Lepsza matka "mądra" czy matka "głupia"?
23:05
Jako Matki (ale Ojcowie również) lubimy wiedzieć, tak po
prostu wiedzieć, najlepiej wiedzieć jak najwięcej, być na tyle wyedukowanym, by
nic co dotyczy naszych dzieci nas nie zaskoczyło. Nie ważne czy dziecko ma
miesiąc, rok, pięć lat czy może nawet się jeszcze nie urodziło. Lubimy być
mądrzy, ale czy na pewno to zawsze jest dla nas dobre?
Gdy nadchodzi moment, w którym widzimy te magiczne dwie
kreski nagle uderza nas ogromna fala odpowiedzialności, która na początku może
nawet podciąć nam nogi.
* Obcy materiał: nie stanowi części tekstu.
import Mathlib
import Literature.NumberTheory.Transcendental.KZCalculus
import Literature.NumberTheory.Transcendental.SemialgebraicMapsProofs
import Literature.NumberTheory.Transcendental.KZProductIdeal
import Literature.NumberTheory.Transcendental.EllIterRepShuffle
import Literature.NumberTheory.Transcendental.KZLogCalculusProofs
import Summits.KontsevichZagierPeriods.KontsevichZagierPeriods.Theorems.TorsionLogsNeronTorsionSectorStubFibreNL
import HarnessLib

/-!
# Stub `stub_fibreNLWeighted` — crux `TorsionLogs.NeronTorsionSector`, line `registered` (block W3)

The weighted form of `stub_fibreNL`: Kontsevich–Zagier's rule (3) (Newton–Leibniz along the last
coordinate, `KZ.newtonLeibnizRel`) in the inner variable `x′` for band integrands
`k(x′)·w₀(x)·w₁(x′)` with an arbitrary `ℚ`-semialgebraic base weight `w₀` (needed in the
compactifying chart `s = x^{-1/2}` at infinity, where the Haar density is `2/√(4 − g₂s⁴ − g₃s⁶)`).
Over a `ℚ`-semialgebraic base `A` with `ℚ`-semialgebraic fibre bounds `c < d` whose closed fibres lie
in a set `J` on which the potential `Q` is `ℚ`-semialgebraic, `Q` continuous on each closed fibre
with `Q′ = −k·w₁` on the open fibre, the OPEN band representation `rS = [S, k(x′)·w₀(x)·w₁(x′)]`,
`S = {x ∈ A, c x < x′ < d x}`, and the base representation `rB = [A, (Q(c x) − Q(d x))·w₀(x)]`
differ by a relation of the KZ calculus:

* the CLOSED band `R = [{x ∈ A, c x ≤ x′ ≤ d x}, 𝟙_S · rS.integrand]` (`KZlog.band`,
  `KZlog.isSemialgebraic_band`; the extension by zero of a semialgebraic function is semialgebraic,
  `isSemialgebraicFunOn_indicator_of_subset`) differs from `rS` by the two graphs `x′ = c x`,
  `x′ = d x`, which are Lebesgue-null (`KZ.volume_graph_eq_zero`), so `[R] − [rS] ∈ relations` by
  domain additivity (`KZ.of_sub_sum_of_mem_relations_of_subset` with a one-piece family);
* `[R] − [rB]` is ONE Newton–Leibniz move with primitive `F(x, x′) = −Q(x′)·w₀(x)`:
  `∂F/∂x′ = k(x′)·w₁(x′)·w₀(x)` on the open fibre (the derivative hypothesis already carries `w₁`,
  so no hypothesis on `w₁` is needed), `F(x, d x) − F(x, c x) = (Q(c x) − Q(d x))·w₀(x)`.

References: M. Kontsevich, D. Zagier, *Periods* (2001), §1.2 rule (3); J. Bochnak, M. Coste,
M.-F. Roy, *Real Algebraic Geometry* (1998), §2.2.
-/

noncomputable section

-- `Summit.KontsevichZagierPeriods.KontsevichZagierPeriods.…` is the tree's mandated layout (single-conjunct summit).
set_option linter.dupNamespace false

open Set MeasureTheory MvPolynomial
open Literature.NumberTheory.Transcendental Literature.ModelTheory.ExponentialFields
open Literature.NumberTheory.Transcendental.KZ

namespace Summit.KontsevichZagierPeriods.KontsevichZagierPeriods.Cruxes.NeronTorsionSector.Translation

/-- **STUB W3 (`stub_fibreNLWeighted`) — rule (3) in the inner variable with arbitrary weights**
(the weighted form of `stub_fibreNL`, needed in the compactifying chart `s = x^{-1/2}` at infinity where the
Haar density is `2/√(4 − g₂s⁴ − g₃s⁶)` instead of `1/√f`). Over a `ℚ`-semialgebraic base `A` with
`ℚ`-semialgebraic fibre bounds `c < d` (closed fibres inside `J`), a potential `Q` (`ℚ`-semialgebraic on `J`,
continuous on each closed fibre, `Q′ = −k·w₁` on the open fibre) and a `ℚ`-semialgebraic base weight `w₀`:
the band representation `[S, k(x′)·w₀(x)·w₁(x′)]` is KZ-equivalent to `[A, (Q(c x) − Q(d x))·w₀(x)]` — one move
of `KZ.newtonLeibnizRel` with primitive `F(x, x′) = −Q(x′)·w₀(x)` on the closed band (null graphs of `c`, `d`
as in `stub_fibreNL`). [cite: KontsevichZagier2001, §1.2 rule (3)] -/
theorem stub_fibreNLWeighted :
    ∀ (k Q c d w₀ w₁ : ℝ → ℝ) (A J : Set ℝ)
      (rS : Literature.NumberTheory.Transcendental.KZ.IntegralRep 2)
      (rB : Literature.NumberTheory.Transcendental.KZ.IntegralRep 1),
    IsSemialgebraic ℚ {t : Fin 1 → ℝ | t 0 ∈ A} →
    IsSemialgebraicFunOn ℚ {t : Fin 1 → ℝ | t 0 ∈ A} (fun t => c (t 0)) →
    IsSemialgebraicFunOn ℚ {t : Fin 1 → ℝ | t 0 ∈ A} (fun t => d (t 0)) →
    IsSemialgebraicFunOn ℚ {t : Fin 1 → ℝ | t 0 ∈ A} (fun t => w₀ (t 0)) →
    (∀ x ∈ A, c x < d x) → (∀ x ∈ A, Set.Icc (c x) (d x) ⊆ J) →
    IsSemialgebraic ℚ {t : Fin 1 → ℝ | t 0 ∈ J} →
    IsSemialgebraicFunOn ℚ {t : Fin 1 → ℝ | t 0 ∈ J} (fun t => Q (t 0)) →
    (∀ x ∈ A, ContinuousOn Q (Set.Icc (c x) (d x))) →
    (∀ x ∈ A, ∀ x' ∈ Set.Ioo (c x) (d x), HasDerivAt Q (-(k x' * w₁ x')) x') →
    rS.domain = {z | z 0 ∈ A ∧ c (z 0) < z 1 ∧ z 1 < d (z 0)} →
    Set.EqOn rS.integrand (fun z => k (z 1) * w₀ (z 0) * w₁ (z 1)) rS.domain →
    rB.domain = {t | t 0 ∈ A} →
    Set.EqOn rB.integrand (fun t => (Q (c (t 0)) - Q (d (t 0))) * w₀ (t 0)) rB.domain →
    Literature.NumberTheory.Transcendental.KZ.of rS - Literature.NumberTheory.Transcendental.KZ.of rB ∈
      Literature.NumberTheory.Transcendental.KZ.relations := by
  intro k Q c d w₀ w₁ A J rS rB _hAsa hc hd hw₀ hcd hJcd _hJsa hQ hQc hQd hSd hSi hBd hBi
  -- notation: fibre bounds on the base `rB.domain = {t | t 0 ∈ A}` and the primitive
  set a : (Fin 1 → ℝ) → ℝ := fun t => c (t 0) with ha
  set b : (Fin 1 → ℝ) → ℝ := fun t => d (t 0) with hb
  set F : (Fin 2 → ℝ) → ℝ := fun z => -Q (z 1) * w₀ (z 0) with hF
  have hsnoc0 : ∀ (p : Fin 1 → ℝ) (t : ℝ), (Fin.snoc p t : Fin 2 → ℝ) 0 = p 0 := fun p t => by
    simp [Fin.snoc]
  have hsnoc1 : ∀ (p : Fin 1 → ℝ) (t : ℝ), (Fin.snoc p t : Fin 2 → ℝ) 1 = t := fun p t => by
    simp [Fin.snoc]
  have hmemS : ∀ z, z ∈ rS.domain ↔ z 0 ∈ A ∧ c (z 0) < z 1 ∧ z 1 < d (z 0) := fun z => by
    rw [hSd, mem_setOf_eq]
  have hmemB : ∀ t, t ∈ rB.domain ↔ t 0 ∈ A := fun t => by rw [hBd, mem_setOf_eq]
  -- the base data
  have hasa : IsSemialgebraicFunOn ℚ rB.domain a := by rw [hBd]; exact hc
  have hbsa : IsSemialgebraicFunOn ℚ rB.domain b := by rw [hBd]; exact hd
  have hab : ∀ x ∈ rB.domain, a x ≤ b x := fun x hx => (hcd (x 0) ((hmemB x).1 hx)).le
  -- the closed band `{x ∈ A, c x ≤ x' ≤ d x}`
  have hDsa : IsSemialgebraic ℚ (KZlog.band rB.domain a b) := KZlog.isSemialgebraic_band hasa hbsa
  have hDA : ∀ z ∈ KZlog.band rB.domain a b, z 0 ∈ A := fun z hz =>
    (hmemB _).1 (KZlog.mem_band.1 hz).1
  have hDJ : ∀ z ∈ KZlog.band rB.domain a b, z 1 ∈ J := fun z hz => by
    obtain ⟨hzB, h1, h2⟩ := KZlog.mem_band.1 hz
    exact hJcd (z 0) ((hmemB _).1 hzB) ⟨h1, h2⟩
  have hSD : rS.domain ⊆ KZlog.band rB.domain a b := fun z hz => by
    obtain ⟨hzA, h1, h2⟩ := (hmemS z).1 hz
    exact KZlog.mem_band.2 ⟨(hmemB _).2 hzA, h1.le, h2.le⟩
  -- the closed band minus the open one lies in the two (null) graphs of `c` and `d`
  have hcover : KZlog.band rB.domain a b \ rS.domain ⊆
      {z : Fin 2 → ℝ | Fin.init z ∈ rB.domain ∧ z (Fin.last 1) = a (Fin.init z)} ∪
        {z : Fin 2 → ℝ | Fin.init z ∈ rB.domain ∧ z (Fin.last 1) = b (Fin.init z)} := by
    rintro z ⟨hzD, hzS⟩
    obtain ⟨hzB, h1, h2⟩ := KZlog.mem_band.1 hzD
    have hzA : z 0 ∈ A := (hmemB _).1 hzB
    rw [hmemS] at hzS
    change c (z 0) ≤ z 1 at h1
    change z 1 ≤ d (z 0) at h2
    rcases h1.eq_or_lt with h | h
    · exact Or.inl ⟨hzB, h.symm⟩
    · rcases h2.eq_or_lt with h' | h'
      · exact Or.inr ⟨hzB, h'⟩
      · exact (hzS ⟨hzA, h, h'⟩).elim
  have hnull : volume (KZlog.band rB.domain a b \ rS.domain) = 0 :=
    measure_mono_null hcover
      (measure_union_null (volume_graph_eq_zero hasa) (volume_graph_eq_zero hbsa))
  -- the band integrand: the extension by zero of the integrand of `rS`
  have hGsa : IsSemialgebraicFunOn ℚ (KZlog.band rB.domain a b) (rS.domain.indicator rS.integrand) :=
    isSemialgebraicFunOn_indicator_of_subset hDsa rS.isSemialgebraic_domain hSD
      rS.isSemialgebraicFunOn_integrand
  have hmeasS : MeasurableSet rS.domain := IsSemialgebraic.measurableSet_holds rS.isSemialgebraic_domain
  have hGint : IntegrableOn (rS.domain.indicator rS.integrand) (KZlog.band rB.domain a b) :=
    ((integrable_indicator_iff hmeasS).2 rS.integrableOn).integrableOn
  obtain ⟨R, hRd, hRi⟩ : ∃ R : IntegralRep 2, R.domain = KZlog.band rB.domain a b ∧
      R.integrand = rS.domain.indicator rS.integrand :=
    ⟨⟨_, _, hDsa, hGsa, hGint⟩, rfl, rfl⟩
  -- (i) `[R] − [rS]`: domain additivity with a one-piece family and a null remainder
  have h1 : of R - of rS ∈ relations := by
    have key := of_sub_sum_of_mem_relations_of_subset (Finset.univ : Finset Unit) R (fun _ => rS)
      (fun _ _ z hz => by rw [hRd]; exact hSD hz)
      (fun _ _ z hz => by rw [hRi, Set.indicator_of_mem hz]) ?_
      (Set.subsingleton_of_subsingleton.pairwise _)
    · simpa using key
    · have hU : (⋃ i ∈ (Finset.univ : Finset Unit), ((fun _ : Unit => rS) i).domain) = rS.domain := by
        ext z
        simp
      rw [hU, hRd]
      exact hnull
  -- (ii) `[R] − [rB]`: ONE Newton–Leibniz move with primitive `F(x, x') = -Q(x') * w₀(x)`
  have hZ0 : IsSemialgebraicFunOn ℚ (KZlog.band rB.domain a b) (fun z => z 0) :=
    (isSemialgebraicFunOn_aeval hDsa (X 0 : MvPolynomial (Fin 2) ℚ)).congr fun z _ => by simp
  have hZ1 : IsSemialgebraicFunOn ℚ (KZlog.band rB.domain a b) (fun z => z 1) :=
    (isSemialgebraicFunOn_aeval hDsa (X 1 : MvPolynomial (Fin 2) ℚ)).congr fun z _ => by simp
  have hproj0 : IsSemialgebraicMapOn ℚ (KZlog.band rB.domain a b) (fun z (_ : Fin 1) => z 0) :=
    IsSemialgebraicMapOn.of_forall hDsa fun _ => hZ0
  have hproj1 : IsSemialgebraicMapOn ℚ (KZlog.band rB.domain a b) (fun z (_ : Fin 1) => z 1) :=
    IsSemialgebraicMapOn.of_forall hDsa fun _ => hZ1
  have hQD : IsSemialgebraicFunOn ℚ (KZlog.band rB.domain a b) (fun z => Q (z 1)) :=
    IsSemialgebraicFunOn.comp_isSemialgebraicMapOn_holds (g := fun t : Fin 1 → ℝ => Q (t 0)) hQ hproj1
      fun z hz => hDJ z hz
  have hw₀D : IsSemialgebraicFunOn ℚ (KZlog.band rB.domain a b) (fun z => w₀ (z 0)) :=
    IsSemialgebraicFunOn.comp_isSemialgebraicMapOn_holds (g := fun t : Fin 1 → ℝ => w₀ (t 0)) hw₀
      hproj0 fun z hz => hDA z hz
  have hFsa : IsSemialgebraicFunOn ℚ R.domain F := by
    rw [hRd]
    exact (IsSemialgebraicFunOn.mul_holds hQD.neg hw₀D).congr fun z _ => by
      simp only [hF, Pi.mul_apply, Pi.neg_apply, neg_mul]
  have hFfib : ∀ x : Fin 1 → ℝ, (fun s : ℝ => F (Fin.snoc x s)) =
      fun s => -Q s * w₀ (x 0) := fun x => by
    ext s
    simp only [hF, hsnoc0, hsnoc1]
  have hcont : ∀ x ∈ rB.domain, ContinuousOn (fun t : ℝ => F (Fin.snoc x t)) (Icc (a x) (b x)) := by
    intro x hx
    rw [hFfib]
    exact ((hQc (x 0) ((hmemB x).1 hx)).neg).mul continuousOn_const
  have hder : ∀ x ∈ rB.domain, ∀ t ∈ Ioo (a x) (b x),
      HasDerivAt (fun s : ℝ => F (Fin.snoc x s)) (R.integrand (Fin.snoc x t)) t := by
    intro x hx t ht
    have hxA : x 0 ∈ A := (hmemB x).1 hx
    have ht' : c (x 0) < t ∧ t < d (x 0) := ht
    have hmemt : (Fin.snoc x t : Fin 2 → ℝ) ∈ rS.domain := by
      rw [hmemS]
      simp only [hsnoc0, hsnoc1]
      exact ⟨hxA, ht'.1, ht'.2⟩
    have hRint : R.integrand (Fin.snoc x t) = k t * w₀ (x 0) * w₁ t := by
      rw [hRi, Set.indicator_of_mem hmemt, hSi hmemt]
      simp only [hsnoc0, hsnoc1]
    rw [hRint, hFfib]
    have key : HasDerivAt (fun s : ℝ => -Q s * w₀ (x 0))
        (-(-(k t * w₁ t)) * w₀ (x 0)) t :=
      ((hQd (x 0) hxA t ht').neg).mul_const _
    refine key.congr_deriv ?_
    ring
  have hbase : ∀ x ∈ rB.domain, rB.integrand x = F (Fin.snoc x (b x)) - F (Fin.snoc x (a x)) := by
    intro x hx
    rw [hBi hx]
    simp only [hF, ha, hb, hsnoc0, hsnoc1]
    ring
  have h2 : of R - of rB ∈ relations :=
    newtonLeibnizRel_subset_relations
      ⟨1, R, rB, a, b, F, hFsa, hasa, hbsa, hab, hRd, hcont, hder, hbase, rfl⟩
  -- assemble
  have e : of rS - of rB = (of R - of rB) - (of R - of rS) := by abel
  rw [e]
  exact relations.sub_mem h2 h1

end Summit.KontsevichZagierPeriods.KontsevichZagierPeriods.Cruxes.NeronTorsionSector.Translation

end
W głowie jak neon wyświetla się myśl: „Przecież ja nic
nie wiem o ciąży, z macierzyństwem mam tyle wspólnego co z zeszłorocznym
śniegiem, jak ja sobie poradzę”. Wtedy decydujemy się na dokładne doszkolenie
się!
Obecnie mamy spore możliwości poszerzania swojej wiedzy. Jesteśmy
w dużo lepszej sytuacji jak nasze mamy, a o babciach to już nawet nie wspomnę!
W ich przypadku jedynym źródłem wiedzy było starsze pokolenie, które mogło co
nieco podpowiedzieć, ale poza tym radź sobie sama. My za to mamy pełen wachlarz
pomocników, począwszy od książek, przez Internet, czasopisma, a kończąc
oczywiście na doświadczeniu innych już doświadczonych mam (chodź te rady
czasami są bardziej kłopotliwe niż pomocne).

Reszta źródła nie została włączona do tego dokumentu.